WORK INSTRUCTIONS: Give back only one number: how many lines in the data below contain the word "ContinuousRep".

-=-=-

import Literature.NumberTheory.GaloisRepresentations.BlochKatoSelmerGroup
import Literature.NumberTheory.GaloisRepresentations.PAdicHodge
import Literature.NumberTheory.GaloisRepresentations.ContinuousH1
import HarnessLib

/-!
# Bloch–Kato's finite part `H¹_f(K, V) = ker (H¹(K, V) → H¹(K, B_crys ⊗ V))` at `v ∣ p`

Let `K` be a finite extension of `ℚ_p` and `V` a finite-dimensional `ℚ_p`-vector space with a
continuous linear action of `Γ_K = Gal(K̄/K)`.  Bloch and Kato define
`H¹_f(K, V) := Ker (H¹(K, V) → H¹(K, B_crys ⊗_{ℚ_p} V))` [BlochKato1990, (3.7.2)] and, for a
`Γ_K`-stable `ℤ_p`-lattice `T`, `H¹_f(K, T) := ι⁻¹ H¹_f(K, T ⊗ ℚ)` along `ι : H¹(K, T) → H¹(K, T ⊗ ℚ)`
[BlochKato1990, (3.7.3)]; for the divisible module `W = V/T` one puts
`H¹_f(K, W) := im (H¹_f(K, V) → H¹(K, W))` [DiamondFlachGuo2004, §2.1], which is the tree's
`BlochKatoDatum.imageSubgroup` / `BlochKatoDatum.LocalConditionsAbove.ofDatum`
(file `BlochKatoSelmerGroup`, where the condition above `p` was left a PARAMETER
`BlochKatoDatum.LocalConditionsAbove`).  This file constructs that parameter.

## The point of the construction: the kernel is topology-free in `B`

The tree's period rings (`PeriodRingData`, file `PAdicHodge`) carry no topology, so the continuous
cohomology group `H¹(K, B_crys ⊗ V)` cannot be formed.  It is not needed: in continuous cohomology
computed with continuous cochains (Mathlib's `continuousCohomology`, made explicit in degree one in
file `ContinuousH1`: every class is the class `oneCocycleClass φ` of a continuous crossed
homomorphism `φ : Γ → V`, and `[φ] = 0 ↔ φ g = g • v - v` for some `v`,
`oneCocycleClass_eq_zero_iff`), the image of `[φ]` in `H¹(K, N)` along an equivariant map
`ι : V → N` vanishes iff `ι ∘ φ` is a coboundary `g ↦ g • n - n` of `N` — a condition on the bare
`Γ`-module `N` in which no topology on `N` enters (a coboundary is continuous as soon as `φ` is).
Hence, for ANY topology on `N = B_crys ⊗ V` making it a topological `Γ_K`-module with `ι` continuous,
`Ker (H¹(K, V) → H¹(K, B_crys ⊗ V)) = {[φ] | ∃ b ∈ B_crys ⊗ V, ∀ g, 1 ⊗ φ g = g • b - b}`;
this is proved here as `ContinuousRep.cohomologyKer_eq_ker_cohomologyMap`, and the right-hand side
is taken as the definition (`ContinuousRep.cohomologyKer`, `ContinuousRep.blochKatoSubgroup`).

## Main definitions

* `ContinuousRep.kerCocycles τ σ ι ≤ contOneCocycles`, `ContinuousRep.cohomologyKer τ σ ι ≤ H¹(G, V)`:
  for a continuous `ℤ`-linear representation `τ` of a topological group `G` on `V`, an abstract
  representation `σ` of `G` on `N` and an additive map `ι : V → N`, the continuous 1-cocycles
  (resp. classes) that become coboundaries in `N` — "`Ker (H¹(G, V) → H¹(G, N))`".
* `ContinuousRep.IsLinear P τ`: the operators of the `ℤ`-linear `τ` are `P`-linear
  (`BlochKatoDatum.repV` is recorded `ℤ`-linearly; Fontaine's formalism needs the `ℚ_p`-structure);
  `ContinuousRep.linearize τ h : ContinuousRep G P V`.
* `ContinuousRep.blochKatoSubgroup 𝔅 τ h ≤ H¹(G, V)`: **`Ker (H¹(G, V) → H¹(G, B ⊗_P V))`** for a
  period-ring datum `𝔅 : PeriodRingData G P E` (diagonal action `PeriodRingData.tensorRep`,
  `ι v = 1 ⊗ v`).  With `𝔅 = B_crys` this is `H¹_f(K, V)` [BlochKato1990, (3.7.2)]; with `B_dR` it is
  `H¹_g(K, V)`.
* `ContinuousRep.latticeBlochKatoSubgroup`: `H¹_f(K, T) = ι⁻¹ H¹_f(K, V)` for an equivariant
  continuous `ι : T → V` [BlochKato1990, (3.7.3)].
* `BlochKatoDatum.crystallineSubgroup D 𝔅 h ≤ H¹(F, V)` and its image
  `BlochKatoDatum.crystallineImageSubgroup D 𝔅 h = H¹_f(F, W) ≤ H¹(F, W)` for a Bloch–Kato datum
  `π : V → W` over a field `F` [DiamondFlachGuo2004, §2.1].
* **`BlochKatoDatum.crystallineConditionsAbove D 𝔅 h : D.LocalConditionsAbove p`** over a number
  field `K`: at each `v ∣ p`, `H¹_f(K_v, V)` relative to a crystalline period-ring datum `𝔅 v hv` of
  `K_v` (supplied, as in `GaloisRep.IsGeometric`, together with the missing
  `Algebra ℚ_[p] (v.adicCompletion K)` structure); `crystallineConditionsAboveW` is its transport
  `π_*` to `W`, and `blochKatoSelmerGroup p D (D.crystallineConditionsAbove 𝔅 h)` is then literally
  Bloch–Kato's `H¹_f(K, W)` [BlochKato1990, Def. 5.1].

## Main results (all proved)

* `ContinuousRep.oneCocycleClass_mem_cohomologyKer_iff`: membership does not depend on the
  representing cocycle (for equivariant `ι`).
* `ContinuousRep.cohomologyKer_eq_ker_cohomologyMap`: if `N` carries a topology making it a
  topological `G`-module `τ'` with `ι` continuous, `cohomologyKer τ τ' ι = ker (ι_* : H¹(G,V) → H¹(G,N))`.
* `ContinuousRep.cohomologyKer_mono` (functoriality in `N`), `cohomologyKer_id = ⊥`,
  `cohomologyKer_zero = ⊤`; `ContinuousRep.blochKatoSubgroup_mono`: an equivariant `P`-algebra map
  `B → B'` (e.g. `B_crys → B_dR`) gives `Ker (→ B ⊗ V) ≤ Ker (→ B' ⊗ V)`, i.e. `H¹_f ≤ H¹_g`
  [BlochKato1990, (3.7)].

## Design notes

* Everything is relative to a supplied period-ring datum, exactly as `GaloisRep.IsCrystalline`;
  instantiating `𝔅` with Fontaine's `B_cris` (once constructed) gives the genuine `H¹_f`.
* The extension description (a class `a ∈ H¹(K, V)` is in `H¹_f` iff the extension
  `0 → V → E_a → ℚ_p → 0` is crystalline, valid when `V` is crystalline [BlochKato1990, remark after
  (3.7.4), p. 354]) is not used as the definition: it is only correct for crystalline `V`, whereas
  (3.7.2) is unconditional.
* No `ℚ_p`-structure is put on `H¹`; the subgroups are `AddSubgroup`s, as in `BlochKatoSelmerGroup`.

## References

* [BlochKato1990] S. Bloch, K. Kato, *L-functions and Tamagawa numbers of motives*, The Grothendieck
  Festschrift I (1990), §3: (3.7), (3.7.1)–(3.7.3) (p. 353–354), remark after (3.7.4), Def. 5.1.
* [DiamondFlachGuo2004] F. Diamond, M. Flach, L. Guo, *The Tamagawa number conjecture of adjoint
  motives of modular forms*, Ann. Sci. ÉNS 37 (2004), §2.1 (p. 695).
* [Rubin2000] K. Rubin, *Euler Systems* (2000), §1.3 (Def. 1.3.4).
* J.-M. Fontaine, Astérisque 223 (1994), Exposé III §1 (the formalism of `B ⊗ V`, tree `PAdicHodge`).
-/

noncomputable section

open scoped NumberField TensorProduct
open Field IsDedekindDomain CategoryTheory NumberField TensorProduct

namespace Literature.NumberTheory.GaloisRepresentations

universe u v v' w

namespace ContinuousRep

-=-=-

EXERCISE RESULT: 12